Monday, November 16, 2015

Ms. Rapscott's Girls by Elise Primavera

I don't read as much for early readers as I should, but I couldn't help being intrigued by the cover of Ms. Rapscott's Girls by Elise Primavera (Penguin - Dial). I found it under a pile of mess the other day--what good book doesn't live in a pile of mess, at least some of the time--and decided to flip through it. Illustrated more than many chapter books with pencil pictures, it sucked me in with its mysterious illustrations, and then with its charming text. Basically, imagine that Mary Poppins and Lemony Snicket had an optimistic child that decided to write stories when she grew up.

Ms. Rapscott has a school for Girls of Busy Parents, and sends out five pre-paid boxes; parents need merely insert their children and send them away. Four of the boxes arrive with disgruntled, neglected girls; one has arrived sans girl, because her parents were too busy to close it properly.

The rest of the girls find themselves at school having an adventure, and some of it is finding the missing girl, and some of it is finding themselves. There is a perfect age for this book, and that's just when you're a good enough reader to understand wordplay and have enough of an understanding of fiction vs. reality to not be frightened of the idea of your parents sending you away (possibly the same age as you'd need to be for Nancy and Plum).

Some older readers have marked this out as too twee for love. I can see that, but it just skirted the border there for me, and I couldn't help giggling now and again.

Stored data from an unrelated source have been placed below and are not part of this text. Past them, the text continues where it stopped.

import Summits.BirchSwinnertonDyer.BirchSwinnertonDyer.Theorems.ErratumRoadFiveEulerHalfNotRamTateComponentLocal
import Summits.BirchSwinnertonDyer.Rank1Residual.X11b.KolyvaginPointInertia
import HarnessLib

/-!
# ErratumRoadFive, crux `EulerHalfNotRamNoInertSetAtFive` (stmt-BirchSwinnertonDyer-19715), ideator line
# `aux_norm_receptacle`, stub S1 — step F2 (global → local, part 1): points of `E(K[n])` pushed to `E(K̄_v)`
# are INERTIA-FIXED for `v ∤ n`, and their receptacle membership is nonsingular reduction at the place cut out

Cell `bsd-stepL`, width seat `bsd-line-er5-p1-w3` g6. THEOREMS ONLY (no definition, no named fact, no `sorry`);
`--supports stmt-BirchSwinnertonDyer-19715`. HONEST FRAMING: kernel plumbing for the ideator's stub S1
(`TateComponentFamily[Linear]`); nothing closes 19715; item 27982 untouched; no summit statement is proved; BSD is
proved for no curve.

## What

For `W/ℚ`, `K` imaginary quadratic with the ring class tower `K[n] = ringClassField K ι n ⊂ ℂ`, a `K`-embedding
`e : K[n] → K̄`, a finite place `v` of `K`, and the push-forward
`E_e := pointsMap (W ⊗ K) K_v ∘ Point.map e : E(K[n]) → E(K̄) → E(K̄_v) = localPoints (W ⊗ K) K_v`:

* `smul_pointsMap_map_eq_self_of_mem_inertia` — **`E_e(P)` is fixed by the local inertia group at `v ∤ n`**:
  `τ • E_e P = E_e P` for every prime `𝔐` of `\bar 𝓞_v` above `𝓂_v` and every `τ ∈ I_𝔐 ≤ Γ_{K_v}` — the
  ring class field `K[n]/K` is unramified at `v ∤ n` (Cox §9.A; tree
  `KolyvaginH44.resGal_smul_algHom_ringClassField_eq_self`) and `pointsMap` is `Γ_{K_v}`-equivariant along
  `res : Γ_{K_v} → Γ_K` (`pointsMap_smul`). Hence `E_e(E(K[n]))` lies in the domain `Dom` of the local Tate
  component character (`TateComponent.exists_componentHom_localPoints`, (1)).
* `pointsMap_map_mem_E0Receptacle_iff` — **`E_e(P) ∈ E⁰(K̄_v) ↔ P ∈ E₀(K[n])_w`** for the place `w` of `K[n]`
  cut out by `K[n] → K̄ → K̄_v` (JET's G-rec `mem_E0Receptacle_some_iff_hasNonsingularReduction_placeIntModel`,
  extended from affine points to all points), `W/ℚ` with integer coefficients and `(W ⊗ K) ⊗ K_v` minimal.
  This is clause (K1) of S1 read through (3) of the local character.

References (locators only): [cite: Cox2013, §9.A (p. 181)] [cite: NeukirchANT1999, Ch. II §9 (9.6)]
[cite: SilvermanAEC2009, VII.§2, VII.1 Prop. 1.3 (b)] [cite: GrossLMS1991, §6 p. 245].
-/

set_option linter.dupNamespace false

noncomputable section

open scoped Classical NNReal
open NumberField IsDedekindDomain Field WeierstrassCurve

universe u

namespace Summit.BirchSwinnertonDyer.BirchSwinnertonDyer.Theorems.TateComponent

open Literature.NumberTheory.EllipticCurves Literature.NumberTheory.GaloisRepresentations
  IsDedekindDomain.HeightOneSpectrum Summit.BirchSwinnertonDyer.Rank1Residual.X11b
  Summit.BirchSwinnertonDyer.Rank1Residual.X11b.KolyvaginH44

variable {K : Type} [Field K] [NumberField K]

/-! ## Inertia-fixedness of the pushed-forward points of `E(K[n])` -/

/-- **`E_e(P)` is fixed by the local inertia group at `v ∤ n`.** For `K` imaginary quadratic, `n ≥ 1`, a finite
place `v` of `K` with `n ∉ v`, a prime `𝔐` of `\bar 𝓞_v` above `𝓂_v`, `τ` in its inertia group `I_𝔐 ≤ Γ_{K_v}`,
a `K`-embedding `e : K[n] → K̄`, `W/ℚ`, and `P ∈ E(K[n])`: the image of `P` in `E(K̄_v)` (along `e` and the
chosen `K̄ → K̄_v`) satisfies `τ • E_e P = E_e P`. (`res τ ∈ Γ_K` fixes `e(K[n])` pointwise —
`KolyvaginH44.resGal_smul_algHom_ringClassField_eq_self`, Cox §9.A: `K[n]/K` is unramified outside `n` — so it
fixes the coordinates of `Point.map e P`; and `pointsMap (res τ • Q) = τ • pointsMap Q`.)
[cite: Cox2013, §9.A (p. 181)] [cite: NeukirchANT1999, Ch. II §9 (9.6)] -/
theorem smul_pointsMap_map_eq_self_of_mem_inertia (hK : IsImaginaryQuadratic K) (ι : K →+* ℂ)
    {n : ℕ} (hn : n ≠ 0) (e : ringClassField K ι n →ₐ[K] AlgebraicClosure K)
    {v : HeightOneSpectrum (𝓞 K)} (hv : ((n : ℕ) : 𝓞 K) ∉ v.asIdeal)
    {𝔐 : Ideal v.localAbsIntegers} (h𝔐 : 𝔐 ∈ v.localPrimesAbove)
    {τ : absoluteGaloisGroup (v.adicCompletion K)}
    (hτ : τ ∈ 𝔐.inertia (absoluteGaloisGroup (v.adicCompletion K)))
    (W : WeierstrassCurve ℚ) (P : (W.baseChange (ringClassField K ι n)).toAffine.Point) :
    τ • pointsMap (W.baseChange K) (v.adicCompletion K)
        (Affine.Point.map (W' := W) (e.restrictScalars ℚ) P) =
      pointsMap (W.baseChange K) (v.adicCompletion K) (Affine.Point.map (W' := W) (e.restrictScalars ℚ) P) := by
  have hfix : ∀ x : ringClassField K ι n, resGal (K := K) (v.adicCompletion K) τ • e x = e x :=
    fun x ↦ resGal_smul_algHom_ringClassField_eq_self hK ι hn e hv h𝔐 hτ x
  set Q : geomPoints (W.baseChange K) := Affine.Point.map (W' := W) (e.restrictScalars ℚ) P with hQdef
  -- `res τ` fixes `Q = Point.map e P`
  have key : resGal (K := K) (v.adicCompletion K) τ • Q = Q := by
    rcases P with _ | ⟨x, y, h⟩
    · have hQ0 : Q = 0 := rfl
      rw [hQ0, smul_zero]
    · have hxy' : ((W.baseChange K).baseChange (AlgebraicClosure K)).toAffine.Nonsingular (e x) (e y) :=
        (Affine.baseChange_nonsingular W (e.restrictScalars ℚ).injective x y).mpr h
      have hQ : Q = (.some (e x) (e y) hxy' : geomPoints (W.baseChange K)) := by
        rw [hQdef, Affine.Point.map_some]
        rfl
      rw [hQ]
      change Affine.Point.map (W' := W.baseChange K)
        ((show AlgebraicClosure K ≃ₐ[K] AlgebraicClosure K from resGal (K := K) (v.adicCompletion K) τ) :
          AlgebraicClosure K →ₐ[K] AlgebraicClosure K) (.some (e x) (e y) hxy') = _
      rw [Affine.Point.map_some]
      exact Affine.Point.some_eq_some_of_eq (hfix x) (hfix y)
  rw [← pointsMap_smul, key]

/-! ## Receptacle membership of the pushed-forward points -/

/-- **`E_e(P) ∈ E⁰(K̄_v) ↔ P ∈ E₀(L)_w`** at the place `w` of the number field `L` cut out by
`L → K̄ → K̄_v`: for `W/ℚ` with integer coefficients, `(W ⊗ K) ⊗ K_v` minimal, `e : L → K̄` a `K`-embedding and
`w` a place of `L` equivalent to `|ι_v (e ·)|_v` (`ι_v : K̄ → K̄_v` the chosen embedding), every `P ∈ E(L)`
satisfies: `pointsMap (W ⊗ K) K_v (Point.map e P) ∈ E0Receptacle (W ⊗ K) v` iff `P` has nonsingular reduction on
`placeIntModel W L w` (JET's G-rec, at `O` trivially). [cite: SilvermanAEC2009, VII.§2 (E₀), VII.1 Prop. 1.3 (b)]
[cite: GrossLMS1991, §6, proof of Prop. 6.2 (1), p. 245] -/
theorem pointsMap_map_mem_E0Receptacle_iff (W : WeierstrassCurve ℚ) [W.IsIntegral ℤ] [W.IsElliptic]
    (v : HeightOneSpectrum (𝓞 K)) {w₀ : Valuation (AlgebraicClosure (v.adicCompletion K)) ℝ≥0}
    (hw₀ : ∀ z, (w₀ z : ℝ) = spectralNorm (v.adicCompletion K) (AlgebraicClosure (v.adicCompletion K)) z)
    (hmin : ((W.baseChange K).baseChange (v.adicCompletion K)).IsMinimal (v.adicCompletionIntegers K))
    {L : Type} [Field L] [NumberField L] [Algebra K L] (e : L →ₐ[K] AlgebraicClosure K)
    {w : HeightOneSpectrum (𝓞 L)}
    (hwe : (w.valuation L).IsEquiv (w₀.comap
      (((closureEmb (K := K) (v.adicCompletion K)).restrictScalars ℚ).comp (e.restrictScalars ℚ) :
        L →+* AlgebraicClosure (v.adicCompletion K))))
    (P : (W.baseChange L).toAffine.Point) :
    pointsMap (W.baseChange K) (v.adicCompletion K) (Affine.Point.map (W' := W) (e.restrictScalars ℚ) P) ∈
        E0Receptacle (W.baseChange K) v ↔
      (placeIntModel W L w).HasNonsingularReduction (K := L) P := by
  set f' : L →ₐ[ℚ] AlgebraicClosure (v.adicCompletion K) :=
    ((closureEmb (K := K) (v.adicCompletion K)).restrictScalars ℚ).comp (e.restrictScalars ℚ) with hf'
  rcases P with _ | ⟨x, y, hxy⟩
  · have h0 : pointsMap (W.baseChange K) (v.adicCompletion K)
        (Affine.Point.map (W' := W) (e.restrictScalars ℚ) .zero) = 0 := rfl
    rw [h0]
    exact ⟨fun _ ↦ WeierstrassCurve.hasNonsingularReduction_zero (K := L) (W := placeIntModel W L w),
      fun _ ↦ zero_mem _⟩
  · have hxy' : ((W.baseChange K).baseChange (AlgebraicClosure K)).toAffine.Nonsingular (e x) (e y) :=
      (Affine.baseChange_nonsingular W (e.restrictScalars ℚ).injective x y).mpr hxy
    have h' : ((W.baseChange K).baseChange (AlgebraicClosure (v.adicCompletion K))).toAffine.Nonsingular
        ((f' : L →+* AlgebraicClosure (v.adicCompletion K)) x)
        ((f' : L →+* AlgebraicClosure (v.adicCompletion K)) y) :=
      (Affine.baseChange_nonsingular W f'.injective x y).mpr hxy
    have hQ : pointsMap (W.baseChange K) (v.adicCompletion K)
        (Affine.Point.map (W' := W) (e.restrictScalars ℚ) (.some x y hxy)) = .some _ _ h' := by
      rw [Affine.Point.map_some]
      change Affine.Point.map (W' := W.baseChange K) (closureEmb (K := K) (v.adicCompletion K))
        (.some (e x) (e y) hxy') = _
      rw [Affine.Point.map_some]
      rfl
    exact Summit.BirchSwinnertonDyer.Rank1Residual.JET.mem_E0Receptacle_some_iff_hasNonsingularReduction_placeIntModel
      W v hw₀ hmin (f' : L →+* AlgebraicClosure (v.adicCompletion K)) hwe hxy h' hQ

end Summit.BirchSwinnertonDyer.BirchSwinnertonDyer.Theorems.TateComponent

end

Maybe, too, I know enough girls with neglectful parents, and maybe I liked the idea of bossy, impervious, fearless Ms. Rapscott, and maybe I liked a flock of irrepressible, unlovable, isolated girls finding their true independence, and maybe I liked the found family aspect. Maybe. Okay, a lot.

I had a couple of momentary dislikes; I thought that a couple mentions of fat people weren't nuanced, and I definitely wished for more diversity among the set of little girls (surely there are busy, distracted families with histories that can be traced to all corners of the world?). Still, because of the particular reader that I am, I was delighted on the whole, because it's so rare to find girls in a pack in books--in so many ways, we are only allowed to exist as different, only, chosen, friendless. And I think the world could use a little more sticking together.